Now, the Americans are, with the exception of some intelligence support, and of course they're selling lots of weapons to the Europeans, but they're really not, they're kind of out of the game in terms of providing support to the Ukrainians at this point.
Totally.
They're completely out of the game, and I was a little nonplussed by the fact that the Secretary General kept on saying the Americans are providing all those weapons.
- Mark Rutte, yeah.
They're selling all those weapons.
- But they're giving, yeah, they're selling.
They're making money as... - Capitalists do.
- As capitalists do, certainly as Donald Trump does.
It keeps on saying, "The great news is we're helping Ukraine and we're getting paid for it."
Well, actually, that's not really helping Ukraine.
That is making sure that the Europeans are paying for stuff that the United States should be giving.
They are providing very important intelligence information that is crucial both to defend Ukraine against the missile attacks that are continuing, the drone attacks that are continuing to bombard cities throughout Ukraine, and for some of the battlefield logistics and ways, that's important.
And frankly, the Europeans can't yet give, although they're trying to figure out ways to do that.
So it's really the Europeans who are carrying the burden.
And part of the reality is we're running out of stuff to-- the US is running out of stuff to sell.
I hear that there are Patriot batteries right now that actually don't have missiles, so the Ukrainians aren't able to knock these Russian missiles out of the sky.
Yeah, and so it's not a question of you need to give us more Patriots, because there aren't any more.
There are 600 Pac-3 Patriots produced a year.
Most of the European inventories are below where they should be for their own defense.
Some of them are like the Danes have given everything.
The Dutch are getting very close to having given everything.

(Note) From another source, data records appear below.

/-!
# The non-abelian two-block code `LP[1+x+y+x⁻¹yx, 1+x+y+yx]` over `𝔽₂[A₄]` has distance `2`
# (printed as `[[24,5,3]]` in Lin–Pryadko 2024, Example 11, and Wang–Lin–Pryadko 2023, Example 2)

Sources, read on the page.

* H.-K. Lin, L. P. Pryadko, *Quantum two-block group algebra codes*, PRA **109** (2024) 022407 =
  arXiv:2306.16400 [LinPryadko2024], §IV.E Example 11 (held tex chunk p0011 L76–83): "Consider the
  alternating group `A₄`, also known as the rotation group `T` of a regular tetrahedron,
  `T = ⟨x, y | x³ = (yx)³ = y² = 1⟩`, `|T| = 12`, and the binary algebra `𝔽₂[T]`. Select
  `a = 1 + x + y + x⁻¹yx` and `b = 1 + x + y + yx` to get a 2BGA code `LP[a,b]` with parameters
  `[[24,5,3]]₂`."
* R. Wang, H.-K. Lin, L. P. Pryadko, *Abelian and non-abelian quantum two-block codes*, ISTC 2023 =
  arXiv:2305.06890 [WangLinPryadko2023], Example 2 (held tex chunk p0006 L33–41): the same `a, b`,
  "an essentially non-abelian 2BGA code `LP[a,b]` with parameters `[[24,5,3]]₂`".
* The construction `LP[a,b] = CSS(H_X = [L(a)|R(b)], H_Z = [R(b)ᵀ|L(a)ᵀ])` is [LinPryadko2024, §IV.A
  eq. (10)] = the tree's `TwoBlockGA.css` (`TwoBlockGroupAlgebraCodes.lean`).

## What is PROVED here (kernel-checked by `decide` over Mathlib's `alternatingGroup (Fin 4)`)

With `x = (0 1 2)`, `y = (0 1)(2 3)` — which satisfy the printed presentation and generate `A₄`
(`relations`, `generates`) — and the printed `a`, `b` (weights `4`, `4`):

* `b = (1 + y)(1 + x)`, so the weight-2 `Z`-type vector `v = (0 | 1 + y)` satisfies `H_X v = 0`
  (`v_mem_ker`), and it is NOT a `Z`-stabilizer (`v_not_mem_rowSpace`, by the dual witness
  `t = (1 + xyx | 1 + yx + xyx)`, `H_Z t = 0`, `⟨t, v⟩ = 1`); every column of `H_X` is non-zero, so no
  weight-1 `Z`-logical exists. Hence **`d_Z(LP[a,b]) = 2`** (`dZ_eq_two`).
* `w = (1 + x²y + yx | 0)` is an `X`-logical of weight `3` (`dX_le_three`), and `2 ≤ d_X` (`two_le_dX`).
* Therefore the code is an `[[24, k, 2]]` code for its own `k > 0` (`isCode_two`), and
  **it is not an `[[n, k, d]]` code for any `d ≥ 3`** (`not_isCode_of_three_le`) — in particular not
  `[[24, 5, 3]]`.
* `rank H_X = 10`, `rank H_Z = 9` (`rank_HX`, `rank_HZ`, by `decide`d rank certificates: a
  factorisation `H = M (U H)` through `Fin r` and a pivot selection with `(U H) S = 1_r`), so
  **`k = 5` as printed** (`k_eq_five`; `rank H_X ≠ rank H_Z` is the "essentially non-abelian" feature
  `δ_X ≠ δ_Z` the example was chosen for) and **the code is `[[24, 5, 2]]`** (`isCode_24_5_2`).
* In the corrected dimension theory of `TwoBlockCodeDimension.lean`: `rank A = 9`, `rank B = 5`,
  `rank AB = 4` (`block_ranks`), so `k_S = 2` (`kS_eq_two`) and `(δ_X, δ_Z) = (0, 1)` (`defects`):
  the example does have `δ_X ≠ δ_Z`, and `k = 2·2 + 0 + 1 = 5`.

An exhaustive search (qec-lit-3 g4, `lit/evidence/A4_2BGA_allpairs_lit3g4.py`, not part of this file)
finds that EVERY pair of weight-4 elements `a, b ∈ 𝔽₂[A₄]` with `k(LP[a,b]) = 5` has
`{d_X, d_Z} = {2, 3}`: no weight-(4,4) `[[24,5,3]]` 2BGA code on `A₄` exists in this construction.
-/

namespace Literature.InformationTheory.QuantumCodes

namespace TwoBlockGA

namespace ExampleA4

open Equiv Matrix

/-- The group `T = A₄` of the example, as Mathlib's alternating group on `Fin 4`.
[cite: LinPryadko2024, §IV.E Example 11 (arXiv:2306.16400 chunk p0011 L76–80)] -/
abbrev T : Type := ↥(alternatingGroup (Fin 4))

/-- `x = (0 1 2)` (so `x 0 = 1`, `x 1 = 2`, `x 2 = 0`). [cite: LinPryadko2024, §IV.E Example 11 (arXiv:2306.16400 chunk p0011 L78–79)] -/
def x : T := ⟨swap 0 2 * swap 0 1, Perm.mem_alternatingGroup.mpr (by decide)⟩

/-- `y = (0 1)(2 3)`. [cite: LinPryadko2024, §IV.E Example 11 (arXiv:2306.16400 chunk p0011 L78–79)] -/
def y : T := ⟨swap 0 1 * swap 2 3, Perm.mem_alternatingGroup.mpr (by decide)⟩

/-- The printed presentation `x³ = (yx)³ = y² = 1` holds (with `x, y ≠ 1`).
[cite: LinPryadko2024, §IV.E Example 11 "T = ⟨x,y | x³ = (yx)³ = y² = 1⟩, |T| = 12" (arXiv:2306.16400 chunk p0011 L78–79)] -/
theorem relations : x ^ 3 = 1 ∧ (y * x) ^ 3 = 1 ∧ y ^ 2 = 1 ∧ x ≠ 1 ∧ y ≠ 1 := by decide

/-- `x, y` generate `T`: the twelve elements are `1, x, x², y, xy, yx, x²y, yx², xyx, yxy, x²yx, xyx²`,
and `|T| = 12`. [cite: LinPryadko2024, §IV.E Example 11 "|T| = 12" (arXiv:2306.16400 chunk p0011 L78–79)] -/
theorem generates : Fintype.card T = 12 ∧ ∀ g : T, g = 1 ∨ g = x ∨ g = x * x ∨ g = y ∨ g = x * y ∨
    g = y * x ∨ g = x * x * y ∨ g = y * x * x ∨ g = x * y * x ∨ g = y * x * y ∨ g = x * x * y * x ∨
    g = x * y * x * x := by decide

/-- `a = 1 + x + y + x⁻¹ y x ∈ 𝔽₂[T]`. [cite: LinPryadko2024, §IV.E Example 11 (arXiv:2306.16400 chunk p0011 L80–81); WangLinPryadko2023, Example 2 (arXiv:2305.06890 chunk p0006 L38–39)] -/
def a : T → ZMod 2 := fun g => if g = 1 ∨ g = x ∨ g = y ∨ g = x⁻¹ * y * x then 1 else 0

/-- `b = 1 + x + y + y x ∈ 𝔽₂[T]`. [cite: LinPryadko2024, §IV.E Example 11 (arXiv:2306.16400 chunk p0011 L80–81); WangLinPryadko2023, Example 2 (arXiv:2305.06890 chunk p0006 L38–39)] -/
def b : T → ZMod 2 := fun g => if g = 1 ∨ g = x ∨ g = y ∨ g = y * x then 1 else 0

/-- Both generators have weight `4` (four distinct group elements each).
[cite: LinPryadko2024, §IV.E Example 11 (arXiv:2306.16400 chunk p0011 L80–81)] -/
theorem weights : hammingNorm a = 4 ∧ hammingNorm b = 4 := by decide

/-- `b = (1 + y)(1 + x)`: `b` is the indicator of `{1, x, y, yx}`. [cite: LinPryadko2024, §IV.E Example 11 (arXiv:2306.16400 chunk p0011 L80–81)] -/
theorem b_eq : b = fun g => if g = 1 * 1 ∨ g = 1 * x ∨ g = y * 1 ∨ g = y * x then 1 else 0 := by decide

/-- **The printed code** `LP[a,b]` over `𝔽₂[A₄]`: `24` qubits.
[cite: LinPryadko2024, §IV.E Example 11 (arXiv:2306.16400 chunk p0011 L76–83); §IV.A eq. (10)] -/
abbrev code : CSSCode T T (T ⊕ T) := css a b

/-- `n = 24`. [cite: LinPryadko2024, §IV.E Example 11 "[[24,5,3]]" (arXiv:2306.16400 chunk p0011 L82–83)] -/
theorem card_qubits : Fintype.card (T ⊕ T) = 24 := by decide

/-! ### The weight-2 `Z`-logical `(0 | 1 + y)` -/

/-- `v = (0 | 1 + y)`: the `Z`-type vector supported on the right-block qubits `1` and `y`.
[cite: LinPryadko2024, §III "c_Z = (u; v)" two-block codewords (arXiv:2306.16400 chunk p0007 L1–6)] -/
def v : T ⊕ T → ZMod 2 := Sum.elim 0 fun g => if g = 1 ∨ g = y then 1 else 0

/-- `|v| = 2`. [cite: LinPryadko2024, §IV.E Example 11 (arXiv:2306.16400 chunk p0011 L76–83)] -/
theorem hammingNorm_v : hammingNorm v = 2 := by decide

/-- `H_X v = 0`, i.e. `(1 + y) · b = (1 + y)²(1 + x) = 0`. [cite: LinPryadko2024, §IV.A eq. (10) (R(b) = right multiplication by b) with Example 11] -/
theorem v_mem_ker : HX a b *ᵥ v = 0 := by decide

/-- The dual witness `t = (1 + xyx | 1 + yx + xyx)` (an `X`-type vector in `ker H_Z` with odd overlap with `v`).
[cite: BravyiEtAl2024, §6 (a kernel vector with odd overlap certifies "not a stabilizer"; arXiv:2308.07915 chunk p0017 L50–66)] -/
def t : T ⊕ T → ZMod 2 :=
  Sum.elim (fun g => if g = 1 ∨ g = x * y * x then 1 else 0)
    (fun g => if g = 1 ∨ g = y * x ∨ g = x * y * x then 1 else 0)

/-- `H_Z t = 0` and `⟨t, v⟩ = 1`. [cite: BravyiEtAl2024, §6 (a kernel vector with odd overlap certifies "not a stabilizer"; arXiv:2308.07915 chunk p0017 L50–66)] -/
theorem t_witness : HZ a b *ᵥ t = 0 ∧ t ⬝ᵥ v = 1 := by decide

The Norwegians are now discussing whether they might give everything on their NASAMS, which can't shoot down ballistic missiles, but can be pretty good against cruise missiles and other things.
So yeah, the fight is hard because Ukrainians are running out of stuff and the support is there, the willingness is there, the money is there, but the capability is there, which is kind of when you think about it, four years into this war, we haven't figured out how to increase production of basic capabilities that everybody knows we will need in any future war, really raises questions about the US, Europe, defense preparedness, and have we actually taken the world as it is seriously?
And, you know, you'd think if anyone would get that right, it would be the companies who have a fiduciary responsibility to maximize their ability to make revenue.
Why do you think they haven't?
Well, because we have defense budgets that need to improve year after year, and they say I'm not going to spend any more money on production capabilities until I get paid.
And so, you know, they could actually expand their production capabilities, but they're going to be paid year by year, and they don't know whether the money will be the next year or whether there will be a government shutdown, they won't get any money.
So they're not willing to take risks.
Now, I would argue that they should.
They look at the world geopolitically in the way that you and I do.
We see a much more dangerous world.
You say, I say this is the most dangerous period in our lifetime.
The likelihood of a great power war is probably higher now than any time since 1945.
So the reality is we're going to need a lot of stuff.
And why they're not doing it, that's a good question for them to answer.
So, one of the things I've heard on the sidelines of Munich this year, which surprised me a little bit, was that if there were a ceasefire, given the Trump administration and the lack, the desire to open up with the Russians immediately on the back of that, that many frontline states would be much more vulnerable to a false flag attack from the Russians.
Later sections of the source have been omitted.